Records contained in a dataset
##############################

import Summits.CriticalPhenomena.PercolationContinuityZ3.Theorems.Transplant.SkelFrmFrom1FaceHoldsQ3VNode
import Summits.CriticalPhenomena.PercolationContinuityZ3.Theorems.Transplant.SkelFrmFromBChoiceSlotCongrPx
import Summits.CriticalPhenomena.PercolationContinuityZ3.Theorems.Transplant.SkelFrmFromBChoiceDefsVPx
import Summits.CriticalPhenomena.PercolationContinuityZ3.Theorems.Transplant.SkelFrmFromBParamsKitBump
import Summits.CriticalPhenomena.PercolationContinuityZ3.Theorems.Transplant.SkelFrmFromBFaceHoldsQ3VOfPx
import HarnessLib

/-!
# U_s execution (RULING D-Us / Us-R10, lead g22 2026-08-27; WAVE-Us-MANIFEST v1.0 §3/§5): «SkelFrmFrom1FaceHoldsQ3VNodePx» — **THE GEN (F) COLUMN TOP, ∀ D,
# AT THE TUPLE Px OF RECORD UNDER PROXIES** — `PlanarSkeletonFrmFrom.NegB.faceHoldsRNQFnLTKPxAt_frmChoiceAllQ3VPx_node (D Kmin) (hKmin : 480 ≤ Kmin) :
# FaceHoldsRNQFnLTKPxAt LfQ (fun x => x ^ 3) Kmin (frmChoiceAllQ3VPx D (gvPx D) (fvPx D) (PvPx D) (SUS (exPx D) (mxPx D)) (cvPx D) (hvPx D) BSlot.small3)` — the (F)
# obligation the U_s node reads BY NAME (1 of 4; p465608's shape `hF := fun D => … D 480 (by norm_num)`)

builds on p205010 (kernel theorem, internal audit signed; external expert review pending) — nothing in this file uses p205010; NOTHING is claimed about the
OPEN node U_s `SamePDropOfSkeletonFrmScaled₁` until the node file lands.  Lane `prim-bschramm`, seat `prim-bschramm-gen-1` gen 2 (GEN pen, (F)-top pen by RULING
Us-R10); helper file (`--supports stmt-CriticalPhenomena-4575 --as helper`); GEN column top (NEW TEXT in the U top «SkelFrmFrom1FaceHoldsQ3VNode»'s shape; PROOFS ONLY).
§1 THE JUNCTION AT `(O, q)` (proofs only): the choice data of record read EVERY slot only through its value at `O.merged` (`gOf/fOf/cOf/hOf/bOf`, `SMnP … Pv`,
`schedOfT … (Sv … O.merged …)`), so at `(O, q)` ALL SEVEN tuple slots may be replaced by the U constructors AT THE RAISED INDEX `m′ := KS.RK t O.merged 0 + D`
(«SkelFrmFromBChoiceSlotsPx» `…Px_at`, rfl): `atQ3V_tupleAllPx_iff` (premises; box/width by p3's `atQ3V_tuplePx_iff`, pairs by `atQ3V_congrP`, fibre/cells ignored
by `AtQNQ`), `scheme_tupleAllPx_eq` / `FD_tupleAllPx_eq` (scheme and face data; box/width by p3's `scheme/FD_tuplePx_eq`, fibre block and cells by
`scheme/FD_congrSCH`, pairs dropped by `scheme/FD_congrP`; `SUS_tuplePx_at` is the fibre block's value at `O.merged`, rfl).  §2 THE TOP `faceHoldsRNQFnLTKPxAt_frmChoiceAllQ3VPx_node`: after `intro … O q hAt` the Px data's `hAt` gives `AtQNQ` of `choiceAtQ3V` (`atQ3V_of_atQ3VPx`) and the four width floors
`D ≤ k / nKit 0 / n_L / nBF m′` + the raised-index row `RK 0 + D ≤ RK m′` («…DefsVPx» §2/§5, «…KitBump» §4); §1 moves `hAt` and the goal to the fixed-index U
shapes at `m′`; the FIVE NODE ROWS are the U top's text read at `m′` (`uA_oth_factsR0`, `cR2vW_le_r_oth/_apply/_caps`, `hFV_le`, `hFRv_apply`, `small3_eq`,
`bwX_eq/bwY_eq`, `T0_lt_R'0`, `faceNodeRows_arith_le`); the face obligation is then the (F) column's layer (a7) under proxies
(«SkelFrmFromBFaceHoldsQ3VOfPx», stmt-g29) at `(mk, mkP, cW) := (0, m′, cF κ)` with the U floor lemmas AT `m′` for every record (`le_gxQ/le_fxQ ….2.1`,
`exF2_le_exQ`, `mF_le_mxF`, `subset_PR_PxQ ….2.1`) and U's `hLf`/`hc600` arithmetic (`LfQ_eq`, `cF_eq`).
[cite: KozmaNitzan2024, §4 Lemma 12 (pp. 23–25), Theorem 6 (pp. 25–31)] [cite: BenjaminiSchramm1996, Conj. 4] [this work]
-/

noncomputable section
import Summits.HubbardSuperconductivity.HubbardSuperconductivity.Theorems.AnisotropyChordTransferFibre3FinXDEvalW

/-!
# Route `AnisotropyChord` / H0 rotor rung: FIN per-`L` row-D (KT-2a″) cell facts, `L = 13`, cells 110–111

Kernel facts `xdCellAny0 13 (49/50) la lb aD = true` (in-kernel point tables, zero data; `decide +kernel`) for the combined-cell
grid of `L = 13` (g5 design, 1–2.5 % cells); assembled in `…FinXDThirteen`.  Prover seat `hubbard-h0-rotor-p3` g7; helper for piece A =
stmt-HubbardSuperconductivity-23918 of rung 19089 (`--supports`, helper class).  WHAT THIS IS NOT: nothing here proves superconductivity in the
Hubbard model (rotor TARGET as worded stays FALSE, g15 verdict); kernel facts for ONE hypothesis of ONE conditional reduction.  No sorry.
-/

set_option linter.dupNamespace false
set_option autoImplicit false

namespace Summit.HubbardSuperconductivity.HubbardSuperconductivity.Theorems.AnisotropyChord.Transfer.Fibre3

namespace FinXD

/-- cell 110 of `L = 13` (`cert`). [folklore] -/
theorem xd13_110 : xdCellAny0 13 (49/50 : ℚ) 5091348667807983 5218632384503183 (7/100 : ℚ) = true := by (rw [← xdCellAnyW0_eq]; decide +kernel)

/-- cell 111 of `L = 13` (`cert`). [folklore] -/
theorem xd13_111 : xdCellAny0 13 (49/50 : ℚ) 5218632384503183 5349098194115763 (7/100 : ℚ) = true := by (rw [← xdCellAnyW0_eq]; decide +kernel)

end FinXD

end Summit.HubbardSuperconductivity.HubbardSuperconductivity.Theorems.AnisotropyChord.Transfer.Fibre3
open Classical in
/-- **THE DEFECT BOUND WITH THE CANONICAL CONE.**  Under `LoopDefectBound av dom Cd θ` (file 5; PROVED for the printed averagings
on the files' domains), for a closed walk `(x, w)` of `T^{(k+n)}`, a configuration `V ∈ dom k` trivial off a finite bond set `Λ`
with one-bond deviations `≤ Dm` on `Λ`, and the truncation hypothesis `htrunc` of file 40 (automatic for sup-ball domains):
`1 − W(avgⁿ V)(walk x w) ≤ Cd·(|w|·|Λ_near|·Dm)²·(θ²)ⁿ`, where `Λ_near` (`hΛD`) consists of the bonds of `Λ` whose source CENTRE
lies within `ℓ¹`-distance `(d+2)·(L^{k+n} − L^k)` — fewer than `d + 2` top-block sides, finest-lattice units — of the centre of
the source of a step of the loop.  The large-field support farther from the loop is NOT charged. [folklore] -/
theorem loopDefect_le_of_near_support {av : ∀ j, Averaging P j G} {dom : ∀ j, Set (GaugeField P j G)} {Cd θ : ℝ}
    (h : LoopDefectBound av dom Cd θ) (hCd : 0 ≤ Cd) (hθ : 0 ≤ θ) {k n : ℕ} (hn : k + n ≤ P.m + P.K)
    (x : Site P (k + n)) (w : List (Letter P.d)) (hw : walkEnd x w = x)
    (V : GaugeField P k G) (h1 : (1 : GaugeField P k G) ∈ dom k) (Λ ΛD : Finset (PBond P k))
    (hΛD : ∀ b, b ∈ ΛD ↔ b ∈ Λ ∧ ∃ s ∈ walk x w,
      Site.tdist (embIter k b.src) (embIter (k + n) s.bond.src) ≤ (P.d + 2) * (P.L ^ (k + n) - P.L ^ k))
    (hoff : ∀ b, b ∉ Λ → V b = 1) {Dm : ℝ} (hD : ∀ b ∈ Λ, dist1 (V b) ≤ Dm)
    (htrunc : (fun b => if b ∈ ΛD then V b else 1) ∈ dom k) :
    1 - loopAt (iterFrom av k n V) (walk x w) ≤ Cd * ((w.length : ℝ) * ΛD.card * Dm) ^ 2 * (θ ^ 2) ^ n := by
  -- the canonical cone and its radii
  let R : ℕ → ℕ := fun i => (P.d + 2) * (P.L ^ (k + n) - P.L ^ (k + i))
  let D : (i : ℕ) → Set (PBond P (k + i)) := fun i =>
    {b | i ≤ n ∧ ∃ s ∈ walk x w, Site.tdist (embIter (k + i) b.src) (embIter (k + n) s.bond.src) ≤ R i}
  have hDmem : ∀ i (b : PBond P (k + i)), b ∈ D i ↔ i ≤ n ∧ ∃ s ∈ walk x w,
      Site.tdist (embIter (k + i) b.src) (embIter (k + n) s.bond.src) ≤ R i := fun _ _ => Iff.rfl
  have hR : ∀ i, i < n → R (i + 1) + (P.d * (P.L - 1) + P.L) * P.L ^ (k + i) ≤ R i :=
    fun i hi => radius_step k n i hi
  have hclosed := cone_closed_of_radius hn x w R hR D hDmem
  have hwalk := walk_mem_cone_top x w R D hDmem
  have hΛD' : ∀ b, b ∈ ΛD ↔ b ∈ Λ ∧ b ∈ D 0 := fun b =>
    (hΛD b).trans ⟨fun hb => ⟨hb.1, Nat.zero_le _, hb.2⟩, fun hb => ⟨hb.1, hb.2.2⟩⟩
  exact loopDefect_le_of_cone_support h hCd hθ hn D hclosed x w hw hwalk V h1 Λ ΛD hΛD' hoff hD htrunc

##############################

* **EXERCISE AIM**:
List each line of the entries that holds the string "obligation".

* **RESULT OF THE EXERCISE**:
# obligation the U_s node reads BY NAME (1 of 4; p465608's shape `hF := fun D => … D 480 (by norm_num)`)
`bwX_eq/bwY_eq`, `T0_lt_R'0`, `faceNodeRows_arith_le`); the face obligation is then the (F) column's layer (a7) under proxies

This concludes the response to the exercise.